All I'm going to do here is to chime in with a reminder that English and British history are chock full with fascinating accidents having to do with how many and which children of which monarchs and their close family survive, and which do not. Of course the all-time best example of this remains Queen Anne. But by my money, a runner-up is the children of Charles Brandon. He had eight legitimate, or legitimized, children. The two daughters born to Anne Brown, the two sons born to Mary Tudor, the two daughters born to Mary Tudor, and the two sons born to Catherine Willoughby. Every daughter makes it to adulthood. Average age at death of a son capable of transmitting the dukedom of Suffolk, fifteen years. Average age at death of a son with a potential claim to the throne of England, eight or nine years.
Now, it's not like I want to make the absolutely irresponsible claim that a Tudor might be capable of harm to a nephew, a cousin, or a cousin once-removed, when matters of the succession are involved. (What kind of Tudor would it be, we might ask, who would put the succession before family?), but someone with a less than completely charitable view of the king might think the early deaths of the sons by Mary some evidence of what he actually thought about the sons of Charles Brandon succeeding him. Or perhaps, someone at his court who gets regularly compared in the historical literature to Lavrenti Beria. And I'm not venturing to say anything about the deaths of the sons by Willoughby, that's supposedly a straightforward fever.

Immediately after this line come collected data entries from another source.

include hj hn hU in
/-- **ON THE WINDOW OF ANY OTHER COARSE BOND MEETING `0` THE FACE DATUM IS THE PURE GAUGE OF `λ_up(z) = h⁻¹·𝟙{blockOf z = e_{μ₀}}`** — the
block `B(e_{μ₀})` is not one of the bond's two blocks, and a window bond lands in `B(e_{μ₀})` only from `B(0)` in direction `μ₀`
(`e_κ + e_κ′ ≠ e_{μ₀}`, `−e_κ + e_κ′ ≠ e_{μ₀}`). [cite: Balaban1985Averaging, (8),(11) p.19 (bookkeeping)] -/
theorem face_eq_gaugeAct_up_on_window (c : PBond P 1) (hc0 : c.src = 0 ∨ c.tgt = 0) (hc : c ≠ ⟨0, μ0⟩) (b : PBond P 0)
    (hb : blockOf b.src = c.src ∨ blockOf b.src = c.tgt) :
    U b = GaugeField.gaugeAct (fun z : Site P 0 => if blockOf z = (0 : Site P 1).shift μ0 then h⁻¹ else 1) 1 b := by
  -- `e_{μ₀}` is not one of `c`'s blocks, and which of `c`'s blocks may be the source of a bond landing in `B(e_{μ₀})`
  have hblocks : c.src ≠ (0 : Site P 1).shift μ0 ∧ c.tgt ≠ (0 : Site P 1).shift μ0 ∧
      ∀ w : Site P 1, (w = c.src ∨ w = c.tgt) → w ≠ 0 → ∀ κ, w.shift κ ≠ (0 : Site P 1).shift μ0 := by
    obtain ⟨w, κ⟩ := c
    change w = 0 ∨ w.shift κ = 0 at hc0
    rcases hc0 with hw | hw
    · subst hw
      have hκ : κ ≠ μ0 := fun h' => hc (by subst h'; rfl)
      refine ⟨(shift_zero_ne_zero hn μ0).symm, fun h' => hκ (shift_zero_inj hn h'), ?_⟩
      intro w' hw' hw'0 κ'
      change w' = 0 ∨ w' = (0 : Site P 1).shift κ at hw'
      rcases hw' with rfl | rfl
      · exact absurd rfl hw'0
      · exact shift_shift_zero_ne_shift hn κ κ' μ0
    · have hw' : w = (0 : Site P 1).unshift κ := by rw [← B10StarCount.unshift_shift w κ, hw]
      subst hw'
      refine ⟨unshift_zero_ne_shift hn κ μ0, ?_, ?_⟩
      · change ((0 : Site P 1).unshift κ).shift κ ≠ _; rw [hw]; exact (shift_zero_ne_zero hn μ0).symm
      · intro w' hw' hw'0 κ'
        change w' = (0 : Site P 1).unshift κ ∨ w' = ((0 : Site P 1).unshift κ).shift κ at hw'
        rw [hw] at hw'
        rcases hw' with rfl | rfl
        · exact unshift_zero_shift_ne_shift hn κ κ' μ0
        · exact absurd rfl hw'0
  obtain ⟨hsrc, htgt, hland⟩ := hblocks
  have hbs : blockOf b.src ≠ (0 : Site P 1).shift μ0 := by
    rcases hb with hb | hb
    · rw [hb]; exact hsrc
    · rw [hb]; exact htgt
  show U b = (if blockOf b.src = (0 : Site P 1).shift μ0 then h⁻¹ else 1) * 1 *
    (if blockOf b.tgt = (0 : Site P 1).shift μ0 then h⁻¹ else 1)⁻¹
  rw [if_neg hbs, one_mul, one_mul, hU b]
  by_cases ht : blockOf b.tgt = (0 : Site P 1).shift μ0
  · -- the bond lands in `B(e_{μ₀})`: then it issues from `B(0)`
    rw [if_pos ht, inv_inv]
    have hs0 : blockOf b.src = 0 := by
      by_contra hs0
      rcases blockOf_tgt_cases hj b with ht' | ht'
      · exact hbs (ht'.symm.trans ht)
      · have hw : blockOf b.src = c.src ∨ blockOf b.src = c.tgt := hb
        exact hland (blockOf b.src) hw hs0 b.dir (ht'.symm.trans ht)
    rw [if_pos ⟨hs0, ht⟩]
  · rw [if_neg ht, inv_one, if_neg (fun hc' => ht hc'.2)]
import Summits.HubbardSuperconductivity.HubbardSuperconductivity.Theorems.AnisotropyChordTransferFibre3FinXB2Eval
import Summits.HubbardSuperconductivity.HubbardSuperconductivity.Theorems.AnisotropyChordTransferFibre3FinXB2P46g
import Summits.HubbardSuperconductivity.HubbardSuperconductivity.Theorems.AnisotropyChordTransferFibre3FinXB2P46h

/-!
# Route `AnisotropyChord` / H0 rotor rung: FIN XB2 row-`N₁` certificate at `L = 46` — cell facts, part `g`

Kernel facts `xbCellAny2 46 (49/50) la lb c = true` (evaluator `…FinXB2Eval`, point wedges rewritten to the certified literal tables of `…FinXB2P46*`) for 1 λ-cell(s) of the per-`L` cover
(`…FinXB2Cover.xbCheck2`; cell design: p3 g6 scratch `xb_design2.py`, float mirror `xb_mirror.py` (g5)); assembled in `…FinXB2FortySix`.
Prover seat `hubbard-h0-rotor-p3` g6; helper for piece A = stmt-HubbardSuperconductivity-23918 of rung 19089 (`--supports`, helper class).
WHAT THIS IS NOT: nothing here proves superconductivity in the Hubbard model (rotor TARGET as worded stays FALSE, g15 verdict); kernel facts for the FIN certificate of ONE hypothesis (row `N₁`) of ONE conditional reduction.  Tree imports only; no sorry, no new axioms.
-/

set_option linter.dupNamespace false

namespace Summit.HubbardSuperconductivity.HubbardSuperconductivity.Theorems.AnisotropyChord.Transfer.Fibre3

namespace FinXB

set_option maxHeartbeats 4000000 in
/-- kernel fact: cell 23 at `L = 46` (certified, c = (2/5 : ℚ)). [folklore] -/
theorem xb2c46_23 : xbCellAny2 46 (49/50 : ℚ) 103610071191759 126902910321557 (2/5 : ℚ) = true := by
  unfold xbCellAny2
  rw [tw46_6_eq, tw46_7_eq]
  decide +kernel

end FinXB

end Summit.HubbardSuperconductivity.HubbardSuperconductivity.Theorems.AnisotropyChord.Transfer.Fibre3
import Literature.MathematicalPhysics.QuantumFieldTheory.Balaban1983to89.B1Eq324BenfattoSect5Eq535
import Literature.MathematicalPhysics.QuantumFieldTheory.Balaban1983to89.B1Eq324BenfattoSect5Iteration
import HarnessLib

/-!
# `Balaban1983to89.B1Eq324BenfattoSect5PavementStep` — [BenfattoEtAl1978] §5 pp. 155–159, ONE FULL PAVEMENT STEP of the proof of the Basic Lemma,
# (5.9)/(5.11) → (5.13)/(5.15) → [per-box (5.16)–(5.33)] → (5.34)/(5.35), CHAINED for the tree's objects: given the per-box lower bounds as
# hypotheses (the per-box line's `…Sect5PerBox`), the left side of (4.7) for the datum `(J, I, A, b)` dominates
# `e^{−errors + Σ_□ℓ_□}` times the left side of (4.7) for the NEXT datum `(J ∩ Γ̄₁, I, A|_{Γ̄₁}, γb)`

statement-level skeleton of published theorems with citation tags; proofs where landed; nothing here is a claim about the
Yang–Mills mass gap

WHY THIS MODULE (cell `pub-ymgap`, seat `dag-n08-d` gen 9, INTENT-31; node N08 [Balaban1985UV3]; the [BenfattoEtAl1978] source chain behind the
(α)-row `h324c`; layer 2 of the assembly census `N08-BCG-ASSEMBLY-MAP.md` v1 item (4), assembled).  Print, p. 159 (render
`lit-balaban-typer/renders/benfatto1978-cmp59/bcg_p159_s3.png`, read first-hand): *"[(5.12)] ≧ (∫P̄(dz)Π_{□∈Q^b}χ^□_{γb} exp H_{Γ̄₁})·exp{Σ_{k₁+k₂≦t,k₁>0}
(1/k₁!k₂!) Σ_□ Ê₀^T(Ψ″₁,Ψ′₁;k₁,k₂)} exp(error) (5.35) … Now we study the integral and remark that it has the same structure as (5.12) with J replaced by Γ̄₁
and b by γb."*  The structural pieces are this seat's: (5.11) `…Sect5Eq511.abs_Hl_le_of_range`, (5.13)/(5.15) `…Sect5Eq515.integral_cutoff_exp_hatH_ge`, (5.35)
with the (5.34) error `…Sect5Eq535.exp_neg_err_mul_integral_cutoff_corridorsBar_le`, the next datum `…Sect5Iteration.cutoffBoltzmann_hamiltonian_eq_restrict`;
the per-box factors `∫ χ^{Γ₁(□)}_{γb}χ^□_b e^{Ψ_□} dP̄_ξ ≥ e^{ℓ_□}·∫ χ^{Γ₁(□)}_{γb}χ^□_b e^{Ψ′₁+Ψ₂} dP̄_ξ` are HYPOTHESES here — the shape of seat
n08-b's `…Sect5PerBox.eq530_lower_exp` (`e^{Σ_k e₀(k)/k! − errors}·∫χe^{(Y₀+Y₂)χ} ≤ ∫χe^{Ψχ}`, `Y₀ = Ψ′₁`, `Y₂ = Ψ₂`), to be instantiated on `P̄_ξ`
by the per-box line.

WHAT IS PROVED (standard axioms; no `sorry`; no definition).
* §1 (5.9)+(5.11): `abs_cutoffBoltzmann_hamiltonian_le` (`Π_Δχ̂_Δe^{H_J}` is bounded), ★ `exp_neg_mul_integral_cutoff_hatH_le`
  (`e^{−err₅₁₁}·∫ Π_Δχ̂_Δ e^{Ĥ_J} dP̂₀ ≤ ∫ Π_Δχ̂_Δ e^{H_J} dP̂₀`, `err₅₁₁ = s₁Ab^De^{−(ϰ/4)w}|J|`).
* §2 `measurable_integral_condField` (the conditional expectation `ξ ↦ ∫ φ dP̄_ξ` of a measurable observable is measurable in `ξ` — Fubini
  measurability through the coupling `P̄_ξ = Q ∘ (ζ ↦ u(ξ) + ζ)⁻¹`), `boxFactor_eq_setIntegral` (on the prefactor's support the box factor is the set integral `∫_{χ^□_b} e^{W} dP̄_ξ`: the corridor cut-off
  `χ^{Γ₁(□)}_{γb}(z) = χ^{Γ₁(□)}_{γb}(ξ) = 1` a.s.).
* §3 ★★★ `pavementStep` — ONE FULL STEP: for `α, β > 0`, `L ≥ 1`, `1 ≤ w`, `v ≤ w`, `γ ≤ 1 ≤ b`, `J ⊆ I`, `B ⊇` the tesserae meeting `J`, the extension
  convention with `|A^{n}_{Δ}| ≤ A` on the range of (4.5), and per-box lower bounds `e^{ℓ_□}·G_□(ξ) ≤ F_□(ξ)` for `ξ` with `χ^{Γ₁}_{γb}(ξ) = 1`:
  `exp(−err₅₁₁ − err₅₃₄ + Σ_{□∈B}ℓ_□)·∫ cutoffBoltzmann (hamiltonian s D ϰ (A|_{Γ̄₁}) (J ∩ Γ̄₁)) I (γb) dP̂₀ ≤ ∫ cutoffBoltzmann (hamiltonian s D ϰ A J) I b dP̂₀`;
  ★★ `pavementStep_of_setIntegral` — the same with the per-box hypotheses in the set-integral form of seat n08-b's `…Sect5PerBoxOnData.perBox_condField`
  (`e^{ℓ_□}·∫_{χ^□_b} e^{Ψ′₁+Ψ₂} dP̄_ξ ≤ ∫_{χ^□_b} e^{Ψ_□} dP̄_ξ` for `ξ` with `χ^{Γ₁}_{γb}(ξ) = 1`).
HONEST SCOPE.  The per-box bounds (hence the values of `ℓ_□`: (5.22)'s cumulants, (5.26)/(5.29)/(5.31)'s errors, (5.19)'s `W`) are hypotheses; the identification
of `Σ_□ℓ_□` accumulated over the `d + 1` steps with `[Σ_k Ê₀^T(H_J;k)/k!] ± |I|S(…)` (the statement of (4.7)), the displaced pavements and `b*` are NOT
here; count-neutral for N08; `BasicLemmaPrinted` NOT discharged; nothing about d = 4, the continuum, OS axioms, a mass gap or the Clay problem.
-/

noncomputable section

open Finset MeasureTheory
open scoped BigOperators

namespace Literature.MathematicalPhysics.QuantumFieldTheory.Balaban1983to89.B1Eq324BenfattoSect5PavementStep

open _root_.MeasureTheory _root_.ProbabilityTheory
open Literature.MathematicalPhysics.QuantumFieldTheory.Balaban1983to89.B3Sect3VectorSelfEnergy (ZSite unitVec)
open Literature.MathematicalPhysics.QuantumFieldTheory.Balaban1983to89.B1Eq324BenfattoLemma
open Literature.MathematicalPhysics.QuantumFieldTheory.Balaban1983to89.B1Eq324BenfattoSect5Boxes
open Literature.MathematicalPhysics.QuantumFieldTheory.Balaban1983to89.B1Eq324BenfattoSect5Eq511
open Literature.MathematicalPhysics.QuantumFieldTheory.Balaban1983to89.B1Eq324BenfattoSect5Eq524
open Literature.MathematicalPhysics.QuantumFieldTheory.Balaban1983to89.B1Eq324BenfattoSect5Eq534
open Literature.MathematicalPhysics.QuantumFieldTheory.Balaban1983to89.B1Eq324BenfattoSect5Eq515
open Literature.MathematicalPhysics.QuantumFieldTheory.Balaban1983to89.B1Eq324BenfattoSect5Eq535
open Literature.MathematicalPhysics.QuantumFieldTheory.Balaban1983to89.B1Eq324BenfattoSect5Iteration
open Literature.MathematicalPhysics.QuantumFieldTheory.Balaban1983to89.B1Eq324BenfattoAppendixCLemma2
open Literature.MathematicalPhysics.QuantumFieldTheory.Balaban1983to89.B1Eq324BenfattoMarkov
open Literature.MathematicalPhysics.QuantumFieldTheory.Balaban1983to89.B1Eq324BenfattoSect5SlotMoments (distToRegion_eq_zero_of_mem)

variable {d : ℕ}

/-! ## §1  (5.9) + (5.11): replacing `H_J` by `Ĥ_J` costs `e^{−err₅₁₁}` -/

section Eq511

variable {α β : ℝ} {s D : ℕ} {κ : ℝ} {a : Coef d} {J I : Finset (B1Eq324BenfattoLemma.Site d)} {L w : ℕ}
  {B : Finset (B1Eq324BenfattoLemma.Site d)} {b A : ℝ}

/-- **`Π_Δχ̂_Δ·e^{H_J}` is bounded** by `exp(s₁Ab^D|J|)` (on the small-field set `|z_Δ| ≤ b` on `J ⊆ I`). [cite: BenfattoEtAl1978, (4.7) p.152, (5.5) p.154] -/
theorem abs_cutoffBoltzmann_hamiltonian_le (hκ : 0 < κ) (hJ : CoefSupportedIn a J) (hA0 : 0 ≤ A)
    (hA : ∀ p ∈ Finset.Icc 1 s, ∀ (Δ : Fin p → B1Eq324BenfattoLemma.Site d), (∀ i, Δ i ∈ J) →
      ∀ n ∈ admissible p D, |a p Δ n| ≤ A)
    (hJI : J ⊆ I) (hb : 1 ≤ b) (z : B1Eq324BenfattoLemma.Site d → ℝ) :
    |cutoffBoltzmann (hamiltonian s D κ a J) I b z| ≤ Real.exp (s1Const s D d κ * A * b ^ D * J.card) := by
  rw [cutoffBoltzmann]
  by_cases hz : z ∈ smallFieldSet I b
  swap
  · rw [Set.indicator_of_notMem hz, abs_zero]
    exact (Real.exp_pos _).le
  rw [Set.indicator_of_mem hz, Real.abs_exp, Real.exp_le_exp]
  have hzJ : ∀ x ∈ J, |z x| ≤ b := fun x hx => by
    have h := hz x
    rwa [distToRegion_eq_zero_of_mem (hJI hx), add_zero, mul_one] at h
  exact (le_abs_self _).trans (abs_hamiltonian_le hκ hJ hA0 hA J hb hzJ)

/-- **(5.9) + (5.11) — `∫ Π_Δχ̂_Δ e^{H_J} dP̂₀ ≥ e^{−err₅₁₁}·∫ Π_Δχ̂_Δ e^{Ĥ_J} dP̂₀`**, `err₅₁₁ = s₁Ab^De^{−(ϰ/4)w}|J|`: on the small-field set
`H_J = Ĥ_J + H^{(l)} ≥ Ĥ_J − |H^{(l)}|` and (5.11) (`…Sect5Eq511.abs_Hl_le_of_range`; `L ≥ 1`, `B ⊇` the tesserae meeting `J`).
[cite: BenfattoEtAl1978, (5.9), (5.11)–(5.12) p.155] -/
theorem exp_neg_mul_integral_cutoff_hatH_le (hα : 0 < α) (hβ : 0 < β) (hκ : 0 < κ) (hJ : CoefSupportedIn a J) (hA0 : 0 ≤ A)
    (hA : ∀ p ∈ Finset.Icc 1 s, ∀ (Δ : Fin p → B1Eq324BenfattoLemma.Site d), (∀ i, Δ i ∈ J) →
      ∀ n ∈ admissible p D, |a p Δ n| ≤ A)
    (hJI : J ⊆ I) (hL : 0 < L) (hB : J.image (boxIndex L) ⊆ B) (hb : 1 ≤ b) :
    Real.exp (-(s1Const s D d κ * A * b ^ D * Real.exp (-(κ / 4 * w)) * J.card)) *
        ∫ z, cutoffBoltzmann (hatH s D κ a L w B) I b z ∂P0 d α β
      ≤ ∫ z, cutoffBoltzmann (hamiltonian s D κ a J) I b z ∂P0 d α β := by
  haveI : IsProbabilityMeasure (P0 d α β) := isProbabilityMeasure_P0 hα hβ
  rw [← integral_const_mul]
  have hint : Integrable (fun z => cutoffBoltzmann (hamiltonian s D κ a J) I b z) (P0 d α β) := by
    refine Integrable.of_bound (measurable_cutoffBoltzmann_hamiltonian a J I b).aestronglyMeasurable
      (Real.exp (s1Const s D d κ * A * b ^ D * J.card)) (ae_of_all _ fun z => ?_)
    rw [Real.norm_eq_abs]
    exact abs_cutoffBoltzmann_hamiltonian_le hκ hJ hA0 hA hJI hb z
  refine integral_mono_of_nonneg (Filter.Eventually.of_forall fun z => mul_nonneg (Real.exp_pos _).le ?_) hint
    (Filter.Eventually.of_forall fun z => ?_)
  · rw [cutoffBoltzmann]
    exact Set.indicator_nonneg (fun _ _ => (Real.exp_pos _).le) _
  dsimp only
  simp only [cutoffBoltzmann]
  by_cases hz : z ∈ smallFieldSet I b
  swap
  · rw [Set.indicator_of_notMem hz, Set.indicator_of_notMem hz, mul_zero]
  rw [Set.indicator_of_mem hz, Set.indicator_of_mem hz, ← Real.exp_add, Real.exp_le_exp]
  have hzJ : ∀ x ∈ J, |z x| ≤ b := fun x hx => by
    have h := hz x
    rwa [distToRegion_eq_zero_of_mem (hJI hx), add_zero, mul_one] at h
  have h511 := abs_Hl_le_of_range hκ hJ hA0 hA hL hB hb hzJ (s := s) (D := D) (w := w)
  have hsplit := hamiltonian_eq_hatH_add_Hl s D κ a J L w B z
  have := (abs_le.mp h511).1
  linarith

end Eq511

/-! ## §2  Measurability in the conditioning datum; the box factors are non-negative and bounded -/

section Factors

variable {α β : ℝ}

/-- **The conditional expectation of a measurable observable is measurable in the conditioning datum**: `ξ ↦ ∫ φ dP̄_ξ`, `P̄_ξ = condField d α β Γ ξ`
(the coupling `z = u(ξ) + ζ`, `ζ ~ Q`, is jointly measurable; Fubini measurability). [cite: BenfattoEtAl1978, (5.13) p.155; Appendix C (C.7) p.164] -/
theorem measurable_integral_condField (hα : 0 < α) (hβ : 0 < β) (Γ : Finset (B1Eq324BenfattoLemma.Site d))
    {φ : (B1Eq324BenfattoLemma.Site d → ℝ) → ℝ} (hφ : Measurable φ) :
    Measurable fun ξ : B1Eq324BenfattoLemma.Site d → ℝ => ∫ z, φ z ∂condField d α β Γ ξ := by
  have hKc := isPosSemidefKernel_condCov_freeCov (d := d) hα hβ Γ
  set Q := gaussianFieldOfKernel (condCov (freeCov d α β) Γ) with hQ
  haveI : IsProbabilityMeasure Q := isProbabilityMeasure_gaussianFieldOfKernel hKc
  set T : (B1Eq324BenfattoLemma.Site d → ℝ) × (B1Eq324BenfattoLemma.Site d → ℝ) → (B1Eq324BenfattoLemma.Site d → ℝ) :=
    fun p x => condMean (freeCov d α β) Γ p.1 x + p.2 x with hT
  have hum : ∀ x, Measurable fun z : B1Eq324BenfattoLemma.Site d → ℝ => condMean (freeCov d α β) Γ z x := by
    intro x
    simp only [condMean]
    refine Finset.measurable_sum _ fun c _ => Finset.measurable_sum _ fun c' _ => ?_
    exact measurable_const.mul (measurable_pi_apply _)
  have hTm : Measurable T :=
    measurable_pi_lambda _ fun x => ((hum x).comp measurable_fst).add ((measurable_pi_apply x).comp measurable_snd)
  have heq : (fun ξ : B1Eq324BenfattoLemma.Site d → ℝ => ∫ z, φ z ∂condField d α β Γ ξ) = fun ξ => ∫ ζ, φ (T (ξ, ζ)) ∂Q := by
    funext ξ
    have hTξ : Measurable fun ζ : B1Eq324BenfattoLemma.Site d → ℝ => T (ξ, ζ) := hTm.comp (measurable_const.prodMk measurable_id)
    rw [show condField d α β Γ ξ = Q.map (fun ζ : B1Eq324BenfattoLemma.Site d → ℝ => T (ξ, ζ)) from rfl,
      integral_map hTξ.aemeasurable hφ.aestronglyMeasurable]
  rw [heq]
  exact ((hφ.comp hTm).stronglyMeasurable.integral_prod_right' (ν := Q)).measurable

/-- The conditional expectation of an observable bounded by `C ≥ 0` is bounded by `C`. [folklore] -/
private theorem abs_integral_condField_le (hα : 0 < α) (hβ : 0 < β) (Γ : Finset (B1Eq324BenfattoLemma.Site d)) (ξ : B1Eq324BenfattoLemma.Site d → ℝ)
    {φ : (B1Eq324BenfattoLemma.Site d → ℝ) → ℝ} {C : ℝ} (hφ : ∀ z, |φ z| ≤ C) : |∫ z, φ z ∂condField d α β Γ ξ| ≤ C := by
  haveI := isProbabilityMeasure_condField hα hβ Γ ξ
  have h := norm_integral_le_of_norm_le_const (μ := condField d α β Γ ξ) (f := φ) (C := C)
    (ae_of_all _ fun z => by rw [Real.norm_eq_abs]; exact hφ z)
  rwa [probReal_univ, mul_one, Real.norm_eq_abs] at h

variable {s D : ℕ} {κ : ℝ} {a : Coef d} {I : Finset (B1Eq324BenfattoLemma.Site d)} {L w : ℕ}
  {B : Finset (B1Eq324BenfattoLemma.Site d)} {γ b : ℝ}
/-- A per-monomial property of the supports of `p` and `q` holds on the support of `p + q`. [folklore] -/
theorem forall_support_add {P : (Fin 3 →₀ ℕ) → Prop} {p q : MvPolynomial (Fin 3) κ}
    (hp : ∀ m ∈ p.support, P m) (hq : ∀ m ∈ q.support, P m) : ∀ m ∈ (p + q).support, P m := by
  classical
  intro m hm
  rcases Finset.mem_union.mp (support_add hm) with h | h
  · exact hp m h
  · exact hq m h

/-- An additively closed per-monomial property propagates to products. [folklore] -/
theorem forall_support_mul {P : (Fin 3 →₀ ℕ) → Prop} (hP : ∀ a b, P a → P b → P (a + b))
    {p q : MvPolynomial (Fin 3) κ} (hp : ∀ m ∈ p.support, P m) (hq : ∀ m ∈ q.support, P m) :
    ∀ m ∈ (p * q).support, P m := by
  classical
  intro m hm
  obtain ⟨a, ha, b, hb, rfl⟩ := Finset.mem_add.mp (support_mul p q hm)
  exact hP a b (hp a ha) (hq b hb)

/-- A per-monomial property absorbing on the left propagates from the left factor to products. [folklore] -/
theorem forall_support_mul_left {P : (Fin 3 →₀ ℕ) → Prop} (hP : ∀ a b, P a → P (a + b))
    {p q : MvPolynomial (Fin 3) κ} (hp : ∀ m ∈ p.support, P m) : ∀ m ∈ (p * q).support, P m := by
  classical
  intro m hm
  obtain ⟨a, ha, b, _, rfl⟩ := Finset.mem_add.mp (support_mul p q hm)
  exact hP a b (hp a ha)

/-- An additively closed per-monomial property holding at `0` propagates to powers. [folklore] -/
theorem forall_support_pow {P : (Fin 3 →₀ ℕ) → Prop} (hP : ∀ a b, P a → P b → P (a + b)) (h0 : P 0)
    {p : MvPolynomial (Fin 3) κ} (hp : ∀ m ∈ p.support, P m) (k : ℕ) : ∀ m ∈ (p ^ k).support, P m := by
  classical
  induction k with
  | zero =>
    intro m hm
    rw [pow_zero, ← C_1, C_apply] at hm
    obtain rfl := Finset.mem_singleton.mp (support_monomial_subset hm)
    exact h0
  | succ k ih =>
    rw [pow_succ]
    exact forall_support_mul hP ih hp

/-- A per-monomial property holding at `n` holds on the support of a monomial / scalar multiple of `X^n`. [folklore] -/
theorem forall_support_C_mul_monomial {P : (Fin 3 →₀ ℕ) → Prop} (a b : κ) (n : Fin 3 →₀ ℕ) (hn : P n) :
    ∀ m ∈ (C a * monomial n b).support, P m := by
  classical
  intro m hm
  rw [C_mul_monomial] at hm
  obtain rfl := Finset.mem_singleton.mp (support_monomial_subset hm)
  exact hn

/-- A per-monomial property of the summands holds on the support of a finite sum. [folklore] -/
theorem forall_support_sum {P : (Fin 3 →₀ ℕ) → Prop} {ι : Type} (s : Finset ι) (f : ι → MvPolynomial (Fin 3) κ)
    (h : ∀ i ∈ s, ∀ m ∈ (f i).support, P m) : ∀ m ∈ (∑ i ∈ s, f i).support, P m := by
  classical
  intro m hm
  obtain ⟨i, hi, hmi⟩ := Finset.mem_biUnion.mp (support_sum hm)
  exact h i hi m hmi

Remember, by the way, just how recently the Brandon family had risen. And how unusual their ascent to the English throne would be, even in comparison to the Tudors.
And on an unrelated note, I did actually encounter online once a person who said there was no evidence someone as morally conservative as Henry would ever actually engage in extramarital sex, and that that whole business with Anne Stafford was unproven anyway, and how dare we cast aspersions on someone who clearly believed in the institution of marriage as much as England's great King Harry? It was all I could do to restrain myself from the obvious profanity when I asked where she thought the Duke of Richmond came from.